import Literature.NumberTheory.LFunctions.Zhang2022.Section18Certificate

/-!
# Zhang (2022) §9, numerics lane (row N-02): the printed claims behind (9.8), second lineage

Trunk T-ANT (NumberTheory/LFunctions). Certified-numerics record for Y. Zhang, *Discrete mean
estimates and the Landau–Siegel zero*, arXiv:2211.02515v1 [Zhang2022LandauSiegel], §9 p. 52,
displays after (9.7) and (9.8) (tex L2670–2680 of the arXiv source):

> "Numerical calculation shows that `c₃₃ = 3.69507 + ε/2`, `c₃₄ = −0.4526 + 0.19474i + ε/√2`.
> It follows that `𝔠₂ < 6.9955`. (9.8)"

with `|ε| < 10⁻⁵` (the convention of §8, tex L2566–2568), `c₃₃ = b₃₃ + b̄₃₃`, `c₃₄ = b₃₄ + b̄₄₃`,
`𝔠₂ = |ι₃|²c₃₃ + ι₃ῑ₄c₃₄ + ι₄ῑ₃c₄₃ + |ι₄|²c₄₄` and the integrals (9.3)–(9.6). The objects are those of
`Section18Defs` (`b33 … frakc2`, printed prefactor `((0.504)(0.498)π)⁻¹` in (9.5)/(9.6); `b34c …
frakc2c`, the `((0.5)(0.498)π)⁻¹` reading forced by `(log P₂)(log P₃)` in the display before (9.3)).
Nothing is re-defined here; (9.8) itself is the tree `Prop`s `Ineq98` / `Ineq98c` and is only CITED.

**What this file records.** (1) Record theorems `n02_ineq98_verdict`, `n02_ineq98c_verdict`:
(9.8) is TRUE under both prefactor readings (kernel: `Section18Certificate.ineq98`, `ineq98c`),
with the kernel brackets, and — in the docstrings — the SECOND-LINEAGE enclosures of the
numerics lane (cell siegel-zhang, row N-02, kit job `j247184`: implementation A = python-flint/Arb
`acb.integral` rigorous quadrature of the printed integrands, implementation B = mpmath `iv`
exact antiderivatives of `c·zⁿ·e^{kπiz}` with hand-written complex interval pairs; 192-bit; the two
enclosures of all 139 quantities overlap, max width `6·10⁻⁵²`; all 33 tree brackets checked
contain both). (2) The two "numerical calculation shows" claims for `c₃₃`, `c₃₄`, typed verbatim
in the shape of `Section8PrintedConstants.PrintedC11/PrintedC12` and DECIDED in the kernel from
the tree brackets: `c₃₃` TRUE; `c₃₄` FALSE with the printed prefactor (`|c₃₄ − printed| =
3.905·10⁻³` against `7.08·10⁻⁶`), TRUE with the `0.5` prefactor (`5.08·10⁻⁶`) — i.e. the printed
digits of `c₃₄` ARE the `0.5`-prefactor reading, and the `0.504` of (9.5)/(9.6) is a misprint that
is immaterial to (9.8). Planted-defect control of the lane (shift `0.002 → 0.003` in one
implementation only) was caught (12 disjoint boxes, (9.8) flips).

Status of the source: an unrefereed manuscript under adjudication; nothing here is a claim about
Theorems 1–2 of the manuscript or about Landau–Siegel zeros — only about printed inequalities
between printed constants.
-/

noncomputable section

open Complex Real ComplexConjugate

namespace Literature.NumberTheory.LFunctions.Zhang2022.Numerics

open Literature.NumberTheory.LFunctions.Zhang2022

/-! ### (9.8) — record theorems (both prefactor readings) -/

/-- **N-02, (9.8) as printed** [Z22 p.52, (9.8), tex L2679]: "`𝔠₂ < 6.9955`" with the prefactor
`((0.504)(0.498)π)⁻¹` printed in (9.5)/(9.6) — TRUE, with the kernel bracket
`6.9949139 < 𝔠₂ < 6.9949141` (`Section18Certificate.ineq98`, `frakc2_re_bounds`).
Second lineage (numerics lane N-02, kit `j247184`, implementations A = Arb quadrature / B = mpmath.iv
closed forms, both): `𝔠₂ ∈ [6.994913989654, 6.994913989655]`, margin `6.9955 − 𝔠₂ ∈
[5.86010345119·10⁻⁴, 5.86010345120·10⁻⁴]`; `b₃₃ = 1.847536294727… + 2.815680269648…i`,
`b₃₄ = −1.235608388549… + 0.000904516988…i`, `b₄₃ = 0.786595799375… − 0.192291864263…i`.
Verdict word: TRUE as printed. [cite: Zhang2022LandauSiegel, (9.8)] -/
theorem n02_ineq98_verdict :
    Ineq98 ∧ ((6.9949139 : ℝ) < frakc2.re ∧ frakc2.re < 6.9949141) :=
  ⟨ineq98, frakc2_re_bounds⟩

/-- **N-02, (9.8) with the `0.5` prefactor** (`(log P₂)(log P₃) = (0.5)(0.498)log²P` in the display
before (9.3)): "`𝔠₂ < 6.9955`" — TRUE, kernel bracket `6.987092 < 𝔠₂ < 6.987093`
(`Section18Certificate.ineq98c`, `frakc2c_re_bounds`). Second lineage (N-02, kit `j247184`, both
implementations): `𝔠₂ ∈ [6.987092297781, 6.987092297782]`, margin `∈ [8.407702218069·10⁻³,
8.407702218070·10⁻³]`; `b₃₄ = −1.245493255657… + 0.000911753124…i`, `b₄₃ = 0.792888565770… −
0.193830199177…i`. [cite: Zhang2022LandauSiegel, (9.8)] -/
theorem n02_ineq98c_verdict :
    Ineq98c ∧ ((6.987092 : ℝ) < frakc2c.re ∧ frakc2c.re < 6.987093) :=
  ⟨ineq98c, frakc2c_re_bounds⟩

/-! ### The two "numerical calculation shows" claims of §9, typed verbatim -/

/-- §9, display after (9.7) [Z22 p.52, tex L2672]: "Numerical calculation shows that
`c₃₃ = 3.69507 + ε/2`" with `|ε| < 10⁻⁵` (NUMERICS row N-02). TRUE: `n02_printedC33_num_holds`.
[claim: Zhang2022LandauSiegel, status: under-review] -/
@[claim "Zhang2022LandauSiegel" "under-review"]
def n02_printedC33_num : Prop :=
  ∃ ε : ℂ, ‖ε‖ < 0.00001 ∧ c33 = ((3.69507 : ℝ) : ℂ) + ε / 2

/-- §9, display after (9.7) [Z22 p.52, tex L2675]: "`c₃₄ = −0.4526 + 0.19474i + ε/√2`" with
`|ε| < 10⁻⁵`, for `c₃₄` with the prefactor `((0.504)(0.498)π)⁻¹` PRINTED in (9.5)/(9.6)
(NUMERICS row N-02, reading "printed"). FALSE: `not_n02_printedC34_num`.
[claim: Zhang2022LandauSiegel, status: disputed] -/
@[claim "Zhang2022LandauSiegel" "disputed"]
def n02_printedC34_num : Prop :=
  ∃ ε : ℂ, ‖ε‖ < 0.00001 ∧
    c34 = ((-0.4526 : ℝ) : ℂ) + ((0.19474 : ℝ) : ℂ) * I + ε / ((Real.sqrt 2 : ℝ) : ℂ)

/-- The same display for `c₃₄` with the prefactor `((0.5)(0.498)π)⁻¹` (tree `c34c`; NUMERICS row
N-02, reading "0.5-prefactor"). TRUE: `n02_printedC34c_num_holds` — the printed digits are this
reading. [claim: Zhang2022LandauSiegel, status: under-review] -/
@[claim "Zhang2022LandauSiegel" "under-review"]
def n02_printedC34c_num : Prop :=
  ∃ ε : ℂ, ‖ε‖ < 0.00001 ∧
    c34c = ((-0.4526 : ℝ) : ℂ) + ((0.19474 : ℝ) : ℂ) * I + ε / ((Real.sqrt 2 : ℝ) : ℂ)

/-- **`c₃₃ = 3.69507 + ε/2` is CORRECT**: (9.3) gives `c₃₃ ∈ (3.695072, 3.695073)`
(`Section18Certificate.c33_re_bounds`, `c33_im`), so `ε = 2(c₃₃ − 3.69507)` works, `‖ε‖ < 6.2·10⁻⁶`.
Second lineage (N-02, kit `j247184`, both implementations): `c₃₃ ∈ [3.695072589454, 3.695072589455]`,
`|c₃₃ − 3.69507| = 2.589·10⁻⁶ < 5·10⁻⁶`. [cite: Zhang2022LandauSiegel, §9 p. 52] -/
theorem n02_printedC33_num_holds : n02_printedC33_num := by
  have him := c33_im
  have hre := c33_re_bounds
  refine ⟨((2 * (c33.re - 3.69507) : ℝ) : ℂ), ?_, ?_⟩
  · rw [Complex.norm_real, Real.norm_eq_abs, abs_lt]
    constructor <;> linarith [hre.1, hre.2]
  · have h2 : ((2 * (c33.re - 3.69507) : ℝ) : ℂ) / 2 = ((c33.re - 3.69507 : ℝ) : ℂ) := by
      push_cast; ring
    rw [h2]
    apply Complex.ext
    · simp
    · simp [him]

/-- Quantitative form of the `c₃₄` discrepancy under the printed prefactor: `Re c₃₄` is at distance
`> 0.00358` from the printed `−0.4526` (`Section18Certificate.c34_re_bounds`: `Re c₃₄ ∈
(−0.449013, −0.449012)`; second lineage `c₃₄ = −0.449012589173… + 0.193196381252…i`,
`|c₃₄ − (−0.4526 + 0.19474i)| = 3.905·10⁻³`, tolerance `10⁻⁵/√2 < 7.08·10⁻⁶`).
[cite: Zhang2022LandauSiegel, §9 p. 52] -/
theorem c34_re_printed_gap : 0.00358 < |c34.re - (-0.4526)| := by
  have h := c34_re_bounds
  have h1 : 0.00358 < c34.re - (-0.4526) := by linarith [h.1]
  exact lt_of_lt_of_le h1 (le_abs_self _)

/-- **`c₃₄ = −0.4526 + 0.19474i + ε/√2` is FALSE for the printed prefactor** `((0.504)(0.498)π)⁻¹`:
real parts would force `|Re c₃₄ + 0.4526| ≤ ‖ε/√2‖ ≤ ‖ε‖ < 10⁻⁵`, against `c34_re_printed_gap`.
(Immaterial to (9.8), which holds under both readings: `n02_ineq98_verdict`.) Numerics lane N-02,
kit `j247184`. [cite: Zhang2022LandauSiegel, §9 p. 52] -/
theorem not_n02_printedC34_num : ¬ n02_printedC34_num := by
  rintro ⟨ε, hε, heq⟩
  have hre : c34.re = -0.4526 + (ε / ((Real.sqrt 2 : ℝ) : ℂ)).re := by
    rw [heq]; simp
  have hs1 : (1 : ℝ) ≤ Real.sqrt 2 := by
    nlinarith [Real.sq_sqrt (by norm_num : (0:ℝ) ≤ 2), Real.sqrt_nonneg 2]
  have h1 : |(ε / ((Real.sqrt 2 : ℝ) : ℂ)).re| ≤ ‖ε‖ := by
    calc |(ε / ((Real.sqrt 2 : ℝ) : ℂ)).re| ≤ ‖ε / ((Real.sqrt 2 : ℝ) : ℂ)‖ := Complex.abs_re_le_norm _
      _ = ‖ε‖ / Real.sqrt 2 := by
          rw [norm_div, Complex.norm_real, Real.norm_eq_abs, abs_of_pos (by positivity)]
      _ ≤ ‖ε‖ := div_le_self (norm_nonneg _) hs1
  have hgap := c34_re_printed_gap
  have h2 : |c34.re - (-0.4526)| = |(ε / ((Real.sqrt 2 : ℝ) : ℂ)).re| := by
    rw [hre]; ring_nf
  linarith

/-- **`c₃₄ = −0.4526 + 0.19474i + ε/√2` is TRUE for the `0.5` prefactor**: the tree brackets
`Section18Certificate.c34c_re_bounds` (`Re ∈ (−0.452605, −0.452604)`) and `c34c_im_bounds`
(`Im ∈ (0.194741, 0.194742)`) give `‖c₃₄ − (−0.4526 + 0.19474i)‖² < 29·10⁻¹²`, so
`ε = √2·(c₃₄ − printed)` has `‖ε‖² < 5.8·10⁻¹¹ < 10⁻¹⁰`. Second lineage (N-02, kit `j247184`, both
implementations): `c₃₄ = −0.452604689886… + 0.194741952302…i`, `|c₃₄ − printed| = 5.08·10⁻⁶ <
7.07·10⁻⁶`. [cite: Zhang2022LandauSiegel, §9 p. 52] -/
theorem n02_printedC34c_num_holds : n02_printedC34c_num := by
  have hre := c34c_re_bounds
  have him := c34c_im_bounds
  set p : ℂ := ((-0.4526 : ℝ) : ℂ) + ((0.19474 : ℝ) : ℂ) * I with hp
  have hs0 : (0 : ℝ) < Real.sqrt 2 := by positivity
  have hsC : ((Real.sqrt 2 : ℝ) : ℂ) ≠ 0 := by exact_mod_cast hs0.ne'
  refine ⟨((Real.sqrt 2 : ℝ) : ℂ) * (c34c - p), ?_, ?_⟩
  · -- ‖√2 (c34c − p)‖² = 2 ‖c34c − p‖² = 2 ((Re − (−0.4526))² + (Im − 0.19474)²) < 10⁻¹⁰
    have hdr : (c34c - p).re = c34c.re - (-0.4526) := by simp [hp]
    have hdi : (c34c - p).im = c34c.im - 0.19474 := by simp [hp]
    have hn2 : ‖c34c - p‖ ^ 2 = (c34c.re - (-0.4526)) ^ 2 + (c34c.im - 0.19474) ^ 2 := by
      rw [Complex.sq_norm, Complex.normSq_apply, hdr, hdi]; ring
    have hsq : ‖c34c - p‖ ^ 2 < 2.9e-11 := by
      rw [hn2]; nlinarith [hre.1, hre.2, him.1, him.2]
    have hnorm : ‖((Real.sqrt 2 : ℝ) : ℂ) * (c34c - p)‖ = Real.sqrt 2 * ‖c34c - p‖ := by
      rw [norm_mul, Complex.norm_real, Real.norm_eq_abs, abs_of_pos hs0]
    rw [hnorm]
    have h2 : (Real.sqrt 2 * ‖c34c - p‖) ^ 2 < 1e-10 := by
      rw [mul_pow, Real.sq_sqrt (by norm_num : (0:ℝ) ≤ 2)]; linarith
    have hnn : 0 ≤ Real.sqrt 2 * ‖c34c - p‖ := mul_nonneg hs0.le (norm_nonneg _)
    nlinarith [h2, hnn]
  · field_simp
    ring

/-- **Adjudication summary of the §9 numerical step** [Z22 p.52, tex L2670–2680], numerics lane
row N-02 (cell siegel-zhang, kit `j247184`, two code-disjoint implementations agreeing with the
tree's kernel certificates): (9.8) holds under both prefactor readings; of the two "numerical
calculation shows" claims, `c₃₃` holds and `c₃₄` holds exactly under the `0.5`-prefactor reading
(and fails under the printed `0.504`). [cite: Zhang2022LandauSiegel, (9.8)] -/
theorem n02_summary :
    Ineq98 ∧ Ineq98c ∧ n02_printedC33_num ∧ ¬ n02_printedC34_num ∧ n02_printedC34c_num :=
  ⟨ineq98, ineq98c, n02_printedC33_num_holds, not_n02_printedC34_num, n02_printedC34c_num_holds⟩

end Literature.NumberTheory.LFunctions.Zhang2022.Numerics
- - - - -
## [Work to be completed]
In the data above, find the line that contains "have hdr : (c34c" and the line that contains "holds exactly under". Repeat exactly those lines and every line between them, and only those.

## [Expected answer]
    have hdr : (c34c - p).re = c34c.re - (-0.4526) := by simp [hp]
    have hdi : (c34c - p).im = c34c.im - 0.19474 := by simp [hp]
    have hn2 : ‖c34c - p‖ ^ 2 = (c34c.re - (-0.4526)) ^ 2 + (c34c.im - 0.19474) ^ 2 := by
      rw [Complex.sq_norm, Complex.normSq_apply, hdr, hdi]; ring
    have hsq : ‖c34c - p‖ ^ 2 < 2.9e-11 := by
      rw [hn2]; nlinarith [hre.1, hre.2, him.1, him.2]
    have hnorm : ‖((Real.sqrt 2 : ℝ) : ℂ) * (c34c - p)‖ = Real.sqrt 2 * ‖c34c - p‖ := by
      rw [norm_mul, Complex.norm_real, Real.norm_eq_abs, abs_of_pos hs0]
    rw [hnorm]
    have h2 : (Real.sqrt 2 * ‖c34c - p‖) ^ 2 < 1e-10 := by
      rw [mul_pow, Real.sq_sqrt (by norm_num : (0:ℝ) ≤ 2)]; linarith
    have hnn : 0 ≤ Real.sqrt 2 * ‖c34c - p‖ := mul_nonneg hs0.le (norm_nonneg _)
    nlinarith [h2, hnn]
  · field_simp
    ring

/-- **Adjudication summary of the §9 numerical step** [Z22 p.52, tex L2670–2680], numerics lane
row N-02 (cell siegel-zhang, kit `j247184`, two code-disjoint implementations agreeing with the
tree's kernel certificates): (9.8) holds under both prefactor readings; of the two "numerical
calculation shows" claims, `c₃₃` holds and `c₃₄` holds exactly under the `0.5`-prefactor reading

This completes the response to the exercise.